import Summits.QuantumFields.YangMills.Theorems.FluctuationComparisonRegPrIntLWregChainLaw
import HarnessLib

/-!
# WREG PORT F1c — THE CHAIN'S FORWARD JACOBIAN LAW ON THE ITERATED CENTRAL WINDOW (with and without the CHART-VOL lower bound) and Haar-null
# transport through the chain: images (Lusin N) and preimages on windows (§0d second half of LINE g18-2)

Cell `ym3-torus`, width seat `ym3-torus-px13` g8 (helper of `stmt-QuantumFields-20520` = `UnitScaleTilt.FluctuationComparisonRegPrIntL`, `--supports`,
count-neutral).  PORT of the ideator seat ym-r3-idea-1 g18's map `Cruxes/FluctuationComparisonRegPrIntL/Lines/wreg_chart_port.md` (file F1, split in three
≤ 400-line modules F1a ∕ F1b ∕ F1c sharing ONE namespace `Summit.QuantumFields.YangMills.Theorems.FluctuationComparisonRegPrIntLWregChain`): a VERBATIM move of lines 981–1131 of the Cruxes workfile
`Cruxes/FluctuationComparisonRegPrIntL/Lines/wreg_chart.lean` v20 (sha16 36befdc7ca5b8719) — `chain_forwardLaw_lb`, `chain_forwardLaw`, `chain_imageNull`, `chain_preimageNull` — so that the organ WREG (`WindowRegularity`) becomes citable BY NAME.
Edits relative to the workfile: namespace, import list (the subset this block uses; NOTHING whose closure contains
`Summits.QuantumFields.BalabanUV.T4Continuum.Support.SubstrateBackground` — the port map's HAZARD), section re-opening at the file seams, and NO heartbeat
budget (the block elaborates at the default and at 100 000).  Statements, docstrings, proofs: unchanged (credit: ideator ym-r3-idea-1 g14–g18; N09 programme).

HONEST FRAMING.  A port proves nothing new.  WREG is ONE organ of S2β `FluctuationPartSmall`; EXW ∕ GAP ∕ LAPLACE ∕ H4ᶜ ∕ LFR♯ᶜ, the polymer line's stubs,
the run-pair package's seven stubs and the crux `FluctuationComparisonRegPrIntL` (stmt-QuantumFields-20520) are NOT proved; rung R3 = YM₃ on T³ for SU(2) —
NOT d = 4, NOT infinite volume, NOT a mass gap, NOT the Clay problem; nothing of Bałaban's is asserted beyond the cited bookkeeping.
-/

noncomputable section

open MeasureTheory Filter Topology Set
open scoped ENNReal NNReal
open Literature.MathematicalPhysics.QuantumFieldTheory.Balaban1983to89
open Literature.MathematicalPhysics.QuantumFieldTheory.Balaban1983to89.T4Continuum

namespace Summit.QuantumFields.YangMills.Theorems.FluctuationComparisonRegPrIntLWregChain

section ChainLawSec

open Function
open Literature.MathematicalPhysics.QuantumFieldTheory.Balaban1983to89.BlockAveraging (Idx avgFun measurable_avgFun)
open Literature.MathematicalPhysics.QuantumFieldTheory.Balaban1983to89.BlockAveragingHaarAC (centralBond centralBond_injective isLocal_avgFun pre post)
open Literature.MathematicalPhysics.QuantumFieldTheory.Balaban1983to89.BlockAveragingEMLHaarAC (fibreFamily offCard)
open Literature.MathematicalPhysics.QuantumFieldTheory.Balaban1983to89.ExpMeanLog (expMeanLogSU deltaSU deltaSU_pos measurable_expMeanLogSU_E)
open Literature.MathematicalPhysics.QuantumFieldTheory.Balaban1983to89.Node00 (SU)
open Summit.QuantumFields.YangMills.BalabanUVNodes.N09CentralWindowAtRecord (avgFun_update_centralBond_injOn_centralWindow mem_injWindow_of_mem_centralWindow)
open Summit.QuantumFields.YangMills.BalabanUVNodes.N09CentralWindowForwardLaw (isClosed_centralWindowW)
open Summit.QuantumFields.YangMills.BalabanUVNodes.N09CentralWindowForwardLawAtRecord (exists_jacobian_forwardLaws_continuousOn)
open Summit.QuantumFields.YangMills.BalabanUVNodes.N07AveragingLocalContinuity (continuousAt_avgFun_apply_of_small)
open Summit.QuantumFields.YangMills.BalabanUVNodes.N09CentralWindowInverseContinuous (isClosed_centralWindow)
open Literature.Topology.ParametricInverse (continuousOn_of_isClosed_graph)

variable {P : Params}

section ChainLaw

variable {N : ℕ} [NeZero N]

/-- ★★★ **CHART-ALG II** — forward law of the chain (change of variables). [cite: Balaban1987RG1, (0.4) p.253 and (2.10) p.267] -/
theorem chain_forwardLaw_lb {α : ℝ} (hα0 : 0 ≤ α) (hα24 : α ≤ 1 / 24) (hα64 : 64 * α ≤ deltaSU (Fin N))
    (hαL : 157 * α < ((P.L : ℝ) ^ (P.d - 1))⁻¹)
    (hgap : ∀ j (c : PBond P (j + 1)), (offCard c : ℝ) / (Fintype.card (Idx P) : ℝ) + 150 * α < 1)
    {j₀ : ℝ≥0} (hvol : j₀ = 0 ∨ ChainVol P N α j₀) (n : ℕ) :
    n ≤ P.m + P.K → ∀ c : PBond P n, ∃ J : GaugeField P 0 (SU N) → SU N → ℝ≥0,
      (Measurable fun p : GaugeField P 0 (SU N) × SU N => J p.1 p.2) ∧
      (∀ U, ∀ g ∈ chainWindow α n U c, J U g ≠ 0) ∧
      (∀ U, (HaarData.haar : Measure (SU N)).restrict (chainMap (expMeanLogSU (n := Fin N)) n U c '' chainWindow α n U c) =
        (((HaarData.haar : Measure (SU N)).restrict (chainWindow α n U c)).withDensity fun g => (J U g : ℝ≥0∞)).map
          (chainMap (expMeanLogSU (n := Fin N)) n U c)) ∧
      (∀ U, ContinuousOn (J U) (chainWindow α n U c)) ∧
      (∀ U g, j₀ ^ n ≤ J U g) := by
  have hαδ : α < deltaSU (Fin N) := by nlinarith [deltaSU_pos (n := Fin N)]
  induction n with
  | zero =>
      intro _ c
      refine ⟨fun _ _ => 1, measurable_const, fun _ _ _ => one_ne_zero, fun U => ?_, fun U => continuousOn_const, fun U g => by rw [pow_zero]⟩
      have hid : chainMap (expMeanLogSU (n := Fin N)) 0 U c = id := funext fun g => chainMap_zero _ U c g
      have hW0 : chainWindow α 0 U c = Set.univ := rfl
      rw [hid, hW0, Set.image_id, Measure.map_id, Measure.restrict_univ]
      have h1 : (fun _ : SU N => (((1 : ℝ≥0) : ℝ≥0) : ℝ≥0∞)) = 1 := funext fun _ => ENNReal.coe_one
      rw [h1, withDensity_one]
  | succ n ih =>
      intro hn c
      obtain ⟨J, hJm, hJ0, hJlaw, hJc, hJlb⟩ := ih (by omega) (centralBond c)
      obtain ⟨jac, hjacm, hjac0, hfwd, hjc, hjlb⟩ :=
        exists_jacobian_forwardLaws_lb (N := N) (P := P) (j := n) (by omega) hα0 hα24 hα64 hαL (hgap n) hvol
      have jacm : ∀ (W : GaugeField P n (SU N)), Measurable (jac c W) := fun W =>
        (hjacm c).comp (measurable_const.prodMk measurable_id)
      have hiter := T4Continuum.measurable_iter (fun i => BlockAveraging.blockAvg (P := P) (j := i) (expMeanLogSU (n := Fin N)))
        (fun j => by rw [BlockAveraging.blockAvg_avg]; exact measurable_avgFun _ measurable_expMeanLogSU_E) n
      refine ⟨fun U g => J U g * jac c (Averaging.iter (fun i => BlockAveraging.blockAvg (P := P) (j := i) (expMeanLogSU (n := Fin N))) n U)
          (chainMap (expMeanLogSU (n := Fin N)) n U (centralBond c) g), ?_, fun U g hg => ?_, fun U => ?_, fun U => ?_,
          fun U g => by rw [pow_succ]; exact mul_le_mul' (hJlb U g) (hjlb c _ _)⟩
      · exact hJm.mul ((hjacm c).comp ((hiter.comp measurable_fst).prodMk (measurable_chainMap₂ n (centralBond c))))
      · exact mul_ne_zero (hJ0 U g hg.1) (hjac0 c _ _ hg.2)
      rotate_left
      · rw [chainWindow_succ]
        have hf := continuousOn_chainMap (N := N) hαδ (n := n) (by omega) U (centralBond c)
        exact ((hJc U).mono inter_subset_left).mul ((hjc c _).comp (hf.mono inter_subset_left) fun g hg => hg.2)
      · -- `chainMap (n+1) = F ∘ f`, `chainWindow (n+1) = W ∩ f⁻¹ Ω`
        set env : GaugeField P n (SU N) := Averaging.iter (fun i => BlockAveraging.blockAvg (P := P) (j := i) (expMeanLogSU (n := Fin N))) n U
          with henv
        set f := chainMap (expMeanLogSU (n := Fin N)) n U (centralBond c) with hfdef
        have hcomp : chainMap (expMeanLogSU (n := Fin N)) (n + 1) U c =
            (fun g => avgFun (expMeanLogSU (n := Fin N)) (update env (centralBond c) g) c) ∘ f := funext fun g => chainMap_succ _ hn U c g
        have hW' : chainWindow α (n + 1) U c = chainWindow α n U (centralBond c) ∩ f ⁻¹' centralWindowSet env c α :=
          chainWindow_succ α n U c
        have hFm : Measurable (fun g => avgFun (expMeanLogSU (n := Fin N)) (update env (centralBond c) g) c) :=
          (measurable_pi_apply c).comp ((measurable_avgFun _ measurable_expMeanLogSU_E).comp (measurable_update _))
        have hinjF : InjOn (fun g => avgFun (expMeanLogSU (n := Fin N)) (update env (centralBond c) g) c) (centralWindowSet env c α) :=
          fun g₁ hg₁ g₂ hg₂ h => avgFun_update_centralBond_injOn_centralWindow (by omega) _ c hα0 hα24 hαδ (hgap n c) hg₁ hg₂ h
        have hFS : MeasurableSet ((fun g => avgFun (expMeanLogSU (n := Fin N)) (update env (centralBond c) g) c) ''
            (f '' chainWindow α n U (centralBond c) ∩ centralWindowSet env c α)) := by
          rw [← Set.image_inter_preimage, ← Set.image_comp, ← hcomp, ← hW']
          exact measurableSet_image_chainWindow hα0 hα24 hαδ hgap hn U c (measurableSet_chainWindow α (n + 1) U c) subset_rfl
        have key := forwardLaw_comp (HaarData.haar : Measure (SU N)) (HaarData.haar : Measure (SU N)) (HaarData.haar : Measure (SU N))
          (measurable_chainMap n U (centralBond c)) hFm (measurableSet_centralWindowSet env c α)
          (J := fun g => (J U g : ℝ≥0∞)) (jac := fun g => (jac c env g : ℝ≥0∞))
          ((show Measurable (J U) from hJm.comp (measurable_const.prodMk measurable_id)).coe_nnreal_ennreal) (jacm env).coe_nnreal_ennreal
          hinjF hFS (hJlaw U) (hfwd c env)
        have hdens : ((fun g => (J U g : ℝ≥0∞)) * ((fun g => (jac c env g : ℝ≥0∞)) ∘ f)) =
            fun g => ((J U g * jac c env (f g) : ℝ≥0) : ℝ≥0∞) := by
          funext g
          simp only [Pi.mul_apply, Function.comp_apply, ENNReal.coe_mul]
        rw [hdens] at key
        rw [hcomp, hW']
        exact key

/-- ★★★ **CHART-ALG II with a lower bound** (`J ≥ j₀ⁿ` under `ChainVol`, or `j₀ = 0`). [cite: Balaban1987RG1, (0.4) p.253 and (2.10) p.267] -/
theorem chain_forwardLaw {α : ℝ} (hα0 : 0 ≤ α) (hα24 : α ≤ 1 / 24) (hα64 : 64 * α ≤ deltaSU (Fin N))
    (hαL : 157 * α < ((P.L : ℝ) ^ (P.d - 1))⁻¹)
    (hgap : ∀ j (c : PBond P (j + 1)), (offCard c : ℝ) / (Fintype.card (Idx P) : ℝ) + 150 * α < 1) (n : ℕ) (hn : n ≤ P.m + P.K) (c : PBond P n) :
    ∃ J : GaugeField P 0 (SU N) → SU N → ℝ≥0,
      (Measurable fun p : GaugeField P 0 (SU N) × SU N => J p.1 p.2) ∧
      (∀ U, ∀ g ∈ chainWindow α n U c, J U g ≠ 0) ∧
      (∀ U, (HaarData.haar : Measure (SU N)).restrict (chainMap (expMeanLogSU (n := Fin N)) n U c '' chainWindow α n U c) =
        (((HaarData.haar : Measure (SU N)).restrict (chainWindow α n U c)).withDensity fun g => (J U g : ℝ≥0∞)).map
          (chainMap (expMeanLogSU (n := Fin N)) n U c)) ∧
      (∀ U, ContinuousOn (J U) (chainWindow α n U c)) := by
  obtain ⟨J, h1, h2, h3, h4, -⟩ := chain_forwardLaw_lb (N := N) (P := P) hα0 hα24 hα64 hαL hgap (j₀ := 0) (Or.inl rfl) n hn c
  exact ⟨J, h1, h2, h3, h4⟩

/-- ★ **LUSIN (N) ON WINDOWS** (v16): `Haar A = 0`, `A ⊆ window` ⇒ `Haar (chainMap '' A) = 0`. [folklore] -/
theorem chain_imageNull {α : ℝ} (hα0 : 0 ≤ α) (hα24 : α ≤ 1 / 24) (hα64 : 64 * α ≤ deltaSU (Fin N))
    (hαL : 157 * α < ((P.L : ℝ) ^ (P.d - 1))⁻¹)
    (hgap : ∀ j (c : PBond P (j + 1)), (offCard c : ℝ) / (Fintype.card (Idx P) : ℝ) + 150 * α < 1)
    {n : ℕ} (hn : n ≤ P.m + P.K) (U : GaugeField P 0 (SU N)) (c : PBond P n) {A : Set (SU N)}
    (hA : A ⊆ chainWindow α n U c) (hA0 : (HaarData.haar : Measure (SU N)) A = 0) :
    (HaarData.haar : Measure (SU N)) (chainMap (expMeanLogSU (n := Fin N)) n U c '' A) = 0 := by
  classical
  have hαδ : α < deltaSU (Fin N) := by nlinarith [deltaSU_pos (n := Fin N)]
  obtain ⟨J, -, -, hlaw, -⟩ := chain_forwardLaw (N := N) (P := P) hα0 hα24 hα64 hαL hgap n hn c
  have hΦm : Measurable (chainMap (expMeanLogSU (n := Fin N)) n U c) := measurable_chainMap n U c
  have hWm : MeasurableSet (chainWindow α n U c) := measurableSet_chainWindow α n U c
  have hA'm : MeasurableSet (toMeasurable HaarData.haar A ∩ chainWindow α n U c) :=
    (measurableSet_toMeasurable _ A).inter hWm
  have hAA' : A ⊆ toMeasurable HaarData.haar A ∩ chainWindow α n U c := fun g hg => ⟨subset_toMeasurable _ A hg, hA hg⟩
  have hA'0 : (HaarData.haar : Measure (SU N)) (toMeasurable HaarData.haar A ∩ chainWindow α n U c) = 0 :=
    measure_mono_null Set.inter_subset_left (by rw [measure_toMeasurable]; exact hA0)
  have hA'W : toMeasurable HaarData.haar A ∩ chainWindow α n U c ⊆ chainWindow α n U c := Set.inter_subset_right
  have hinj : InjOn (chainMap (expMeanLogSU (n := Fin N)) n U c) (chainWindow α n U c) := chainMap_injOn hα0 hα24 hαδ hgap hn U c
  have himm : MeasurableSet (chainMap (expMeanLogSU (n := Fin N)) n U c '' (toMeasurable HaarData.haar A ∩ chainWindow α n U c)) :=
    hA'm.image_of_measurable_injOn hΦm (hinj.mono hA'W)
  refine measure_mono_null (Set.image_mono hAA') ?_
  have h1 : (HaarData.haar : Measure (SU N)) (chainMap (expMeanLogSU (n := Fin N)) n U c '' (toMeasurable HaarData.haar A ∩ chainWindow α n U c)) =
      (HaarData.haar : Measure (SU N)).restrict (chainMap (expMeanLogSU (n := Fin N)) n U c '' chainWindow α n U c)
        (chainMap (expMeanLogSU (n := Fin N)) n U c '' (toMeasurable HaarData.haar A ∩ chainWindow α n U c)) := by
    rw [Measure.restrict_apply himm, Set.inter_eq_left.mpr (Set.image_mono hA'W)]
  have h2 : chainMap (expMeanLogSU (n := Fin N)) n U c ⁻¹'
        (chainMap (expMeanLogSU (n := Fin N)) n U c '' (toMeasurable HaarData.haar A ∩ chainWindow α n U c)) ∩ chainWindow α n U c =
      toMeasurable HaarData.haar A ∩ chainWindow α n U c := by
    ext a
    constructor
    · rintro ⟨⟨a', ha', he⟩, haW⟩
      exact hinj (hA'W ha') haW he ▸ ha'
    · intro ha
      exact ⟨⟨a, ha, rfl⟩, hA'W ha⟩
  rw [h1, hlaw U, Measure.map_apply hΦm himm, withDensity_apply _ (hΦm himm), Measure.restrict_restrict (hΦm himm), h2]
  exact setLIntegral_measure_zero _ _ hA'0

/-- ★ **NULL PREIMAGES ON WINDOWS** (v17): `Haar B = 0` ⇒ `Haar (chainMap⁻¹ B ∩ window) = 0` (`chain_forwardLaw`, `J ≠ 0` on the window). [folklore] -/
theorem chain_preimageNull {α : ℝ} (hα0 : 0 ≤ α) (hα24 : α ≤ 1 / 24) (hα64 : 64 * α ≤ deltaSU (Fin N))
    (hαL : 157 * α < ((P.L : ℝ) ^ (P.d - 1))⁻¹)
    (hgap : ∀ j (c : PBond P (j + 1)), (offCard c : ℝ) / (Fintype.card (Idx P) : ℝ) + 150 * α < 1)
    {n : ℕ} (hn : n ≤ P.m + P.K) (U : GaugeField P 0 (SU N)) (c : PBond P n) {B : Set (SU N)}
    (hBm : MeasurableSet B) (hB0 : (HaarData.haar : Measure (SU N)) B = 0) :
    (HaarData.haar : Measure (SU N)) (chainMap (expMeanLogSU (n := Fin N)) n U c ⁻¹' B ∩ chainWindow α n U c) = 0 := by
  classical
  obtain ⟨J, hJm, hJne, hlaw, -⟩ := chain_forwardLaw (N := N) (P := P) hα0 hα24 hα64 hαL hgap n hn c
  have hΦm : Measurable (chainMap (expMeanLogSU (n := Fin N)) n U c) := measurable_chainMap n U c
  have hWm : MeasurableSet (chainWindow α n U c) := measurableSet_chainWindow α n U c
  have hJU : Measurable fun g => (J U g : ℝ≥0∞) := (hJm.comp (measurable_const.prodMk measurable_id)).coe_nnreal_ennreal
  have h1 : ∫⁻ g in chainMap (expMeanLogSU (n := Fin N)) n U c ⁻¹' B ∩ chainWindow α n U c, (J U g : ℝ≥0∞) ∂(HaarData.haar : Measure (SU N)) = 0 := by
    have h : (HaarData.haar : Measure (SU N)).restrict (chainMap (expMeanLogSU (n := Fin N)) n U c '' chainWindow α n U c) B =
        ((((HaarData.haar : Measure (SU N)).restrict (chainWindow α n U c)).withDensity fun g => (J U g : ℝ≥0∞)).map
          (chainMap (expMeanLogSU (n := Fin N)) n U c)) B := by rw [hlaw U]
    rw [Measure.restrict_apply hBm, Measure.map_apply hΦm hBm, withDensity_apply _ (hΦm hBm), Measure.restrict_restrict (hΦm hBm)] at h
    rw [← h]
    exact measure_mono_null Set.inter_subset_left hB0
  have hSm : MeasurableSet (chainMap (expMeanLogSU (n := Fin N)) n U c ⁻¹' B ∩ chainWindow α n U c) := (hΦm hBm).inter hWm
  rw [lintegral_eq_zero_iff' (hJU.aemeasurable.restrict), Filter.EventuallyEq, ae_restrict_iff' hSm] at h1
  rw [← compl_mem_ae_iff]
  filter_upwards [h1] with g hg
  intro hgS
  have h0 := hg hgS
  rw [Pi.zero_apply, ENNReal.coe_eq_zero] at h0
  exact hJne U g hgS.2 h0

end ChainLaw


end ChainLawSec

end Summit.QuantumFields.YangMills.Theorems.FluctuationComparisonRegPrIntLWregChain

end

ABOUT THIS EXERCISE: Retype exactly the lines of the data above, starting at its first line and finishing with the line that has "Edits relative to" in it.

TASK RESPONSE:
import Summits.QuantumFields.YangMills.Theorems.FluctuationComparisonRegPrIntLWregChainLaw
import HarnessLib

/-!
# WREG PORT F1c — THE CHAIN'S FORWARD JACOBIAN LAW ON THE ITERATED CENTRAL WINDOW (with and without the CHART-VOL lower bound) and Haar-null
# transport through the chain: images (Lusin N) and preimages on windows (§0d second half of LINE g18-2)

Cell `ym3-torus`, width seat `ym3-torus-px13` g8 (helper of `stmt-QuantumFields-20520` = `UnitScaleTilt.FluctuationComparisonRegPrIntL`, `--supports`,
count-neutral).  PORT of the ideator seat ym-r3-idea-1 g18's map `Cruxes/FluctuationComparisonRegPrIntL/Lines/wreg_chart_port.md` (file F1, split in three
≤ 400-line modules F1a ∕ F1b ∕ F1c sharing ONE namespace `Summit.QuantumFields.YangMills.Theorems.FluctuationComparisonRegPrIntLWregChain`): a VERBATIM move of lines 981–1131 of the Cruxes workfile
`Cruxes/FluctuationComparisonRegPrIntL/Lines/wreg_chart.lean` v20 (sha16 36befdc7ca5b8719) — `chain_forwardLaw_lb`, `chain_forwardLaw`, `chain_imageNull`, `chain_preimageNull` — so that the organ WREG (`WindowRegularity`) becomes citable BY NAME.
Edits relative to the workfile: namespace, import list (the subset this block uses; NOTHING whose closure contains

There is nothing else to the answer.